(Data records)
.....

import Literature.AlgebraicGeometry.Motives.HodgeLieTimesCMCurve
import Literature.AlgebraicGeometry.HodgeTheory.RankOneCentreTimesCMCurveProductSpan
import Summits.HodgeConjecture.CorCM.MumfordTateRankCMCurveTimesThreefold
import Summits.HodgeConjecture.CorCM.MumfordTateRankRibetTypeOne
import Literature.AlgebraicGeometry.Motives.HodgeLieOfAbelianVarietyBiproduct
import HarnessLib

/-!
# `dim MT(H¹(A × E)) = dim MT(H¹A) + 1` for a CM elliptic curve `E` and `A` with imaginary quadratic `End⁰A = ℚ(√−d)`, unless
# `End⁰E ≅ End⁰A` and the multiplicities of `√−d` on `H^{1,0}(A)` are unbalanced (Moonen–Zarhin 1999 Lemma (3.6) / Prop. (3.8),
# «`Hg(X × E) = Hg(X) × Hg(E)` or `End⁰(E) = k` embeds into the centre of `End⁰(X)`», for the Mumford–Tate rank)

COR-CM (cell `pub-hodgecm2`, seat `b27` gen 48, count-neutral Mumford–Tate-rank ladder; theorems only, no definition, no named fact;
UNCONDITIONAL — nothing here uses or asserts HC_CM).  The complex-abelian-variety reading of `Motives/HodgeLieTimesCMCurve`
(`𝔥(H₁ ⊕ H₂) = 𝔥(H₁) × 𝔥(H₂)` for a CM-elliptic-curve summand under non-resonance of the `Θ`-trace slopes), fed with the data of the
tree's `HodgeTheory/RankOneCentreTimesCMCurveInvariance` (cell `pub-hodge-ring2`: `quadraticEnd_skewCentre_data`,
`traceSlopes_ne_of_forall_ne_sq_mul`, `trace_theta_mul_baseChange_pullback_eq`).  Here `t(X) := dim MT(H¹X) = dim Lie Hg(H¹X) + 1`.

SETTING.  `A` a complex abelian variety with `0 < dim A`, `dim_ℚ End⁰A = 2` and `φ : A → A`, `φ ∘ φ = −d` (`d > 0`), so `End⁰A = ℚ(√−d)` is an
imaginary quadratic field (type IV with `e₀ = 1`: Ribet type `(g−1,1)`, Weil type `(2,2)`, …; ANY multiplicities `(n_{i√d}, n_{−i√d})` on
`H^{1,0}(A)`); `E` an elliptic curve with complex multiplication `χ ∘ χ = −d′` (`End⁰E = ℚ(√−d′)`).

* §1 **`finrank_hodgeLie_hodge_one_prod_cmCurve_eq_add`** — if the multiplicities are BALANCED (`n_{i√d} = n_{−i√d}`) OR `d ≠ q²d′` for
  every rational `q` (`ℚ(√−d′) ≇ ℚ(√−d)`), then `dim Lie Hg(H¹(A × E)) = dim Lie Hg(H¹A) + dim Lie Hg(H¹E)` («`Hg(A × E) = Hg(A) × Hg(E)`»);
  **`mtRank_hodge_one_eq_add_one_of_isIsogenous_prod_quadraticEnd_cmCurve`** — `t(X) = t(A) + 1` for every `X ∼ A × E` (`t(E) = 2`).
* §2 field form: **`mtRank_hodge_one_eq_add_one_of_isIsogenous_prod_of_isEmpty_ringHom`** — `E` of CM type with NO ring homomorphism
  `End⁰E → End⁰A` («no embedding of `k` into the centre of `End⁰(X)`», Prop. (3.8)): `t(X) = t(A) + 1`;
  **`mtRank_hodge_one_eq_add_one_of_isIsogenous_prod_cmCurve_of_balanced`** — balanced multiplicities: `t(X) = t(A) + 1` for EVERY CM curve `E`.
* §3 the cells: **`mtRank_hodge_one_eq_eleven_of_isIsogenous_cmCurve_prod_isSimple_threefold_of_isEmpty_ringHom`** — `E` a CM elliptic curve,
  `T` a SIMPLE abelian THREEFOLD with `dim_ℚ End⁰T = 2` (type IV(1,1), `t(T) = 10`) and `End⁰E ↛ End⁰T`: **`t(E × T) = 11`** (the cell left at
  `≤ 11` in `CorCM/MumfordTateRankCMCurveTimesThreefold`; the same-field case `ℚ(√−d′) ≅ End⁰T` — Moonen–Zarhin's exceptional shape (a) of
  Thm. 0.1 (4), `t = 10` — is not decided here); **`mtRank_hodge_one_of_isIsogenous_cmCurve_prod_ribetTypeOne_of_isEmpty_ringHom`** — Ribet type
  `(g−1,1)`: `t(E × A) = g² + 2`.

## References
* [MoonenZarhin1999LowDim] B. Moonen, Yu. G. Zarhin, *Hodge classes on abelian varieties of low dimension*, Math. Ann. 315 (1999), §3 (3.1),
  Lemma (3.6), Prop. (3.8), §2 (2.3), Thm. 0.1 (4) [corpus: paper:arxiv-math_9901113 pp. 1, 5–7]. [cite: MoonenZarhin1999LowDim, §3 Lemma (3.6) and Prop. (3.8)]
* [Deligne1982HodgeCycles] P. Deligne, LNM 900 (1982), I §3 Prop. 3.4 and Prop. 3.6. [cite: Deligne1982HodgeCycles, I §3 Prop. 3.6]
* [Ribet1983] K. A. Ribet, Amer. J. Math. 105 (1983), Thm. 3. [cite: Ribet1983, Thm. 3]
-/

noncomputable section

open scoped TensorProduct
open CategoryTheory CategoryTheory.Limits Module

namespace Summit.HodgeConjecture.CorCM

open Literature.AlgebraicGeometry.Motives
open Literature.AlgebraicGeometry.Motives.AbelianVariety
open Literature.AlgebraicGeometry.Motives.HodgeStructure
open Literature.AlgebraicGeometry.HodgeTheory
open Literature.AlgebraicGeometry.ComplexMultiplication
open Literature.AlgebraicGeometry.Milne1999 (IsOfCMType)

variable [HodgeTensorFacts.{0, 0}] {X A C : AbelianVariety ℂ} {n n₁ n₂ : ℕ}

.....

TASK DESCRIPTION: Identify the lines in the entries that hold "cite" and return each one.

REPLY TO THE EXERCISE:
  Lemma (3.6), Prop. (3.8), §2 (2.3), Thm. 0.1 (4) [corpus: paper:arxiv-math_9901113 pp. 1, 5–7]. [cite: MoonenZarhin1999LowDim, §3 Lemma (3.6) and Prop. (3.8)]
* [Deligne1982HodgeCycles] P. Deligne, LNM 900 (1982), I §3 Prop. 3.4 and Prop. 3.6. [cite: Deligne1982HodgeCycles, I §3 Prop. 3.6]
* [Ribet1983] K. A. Ribet, Amer. J. Math. 105 (1983), Thm. 3. [cite: Ribet1983, Thm. 3]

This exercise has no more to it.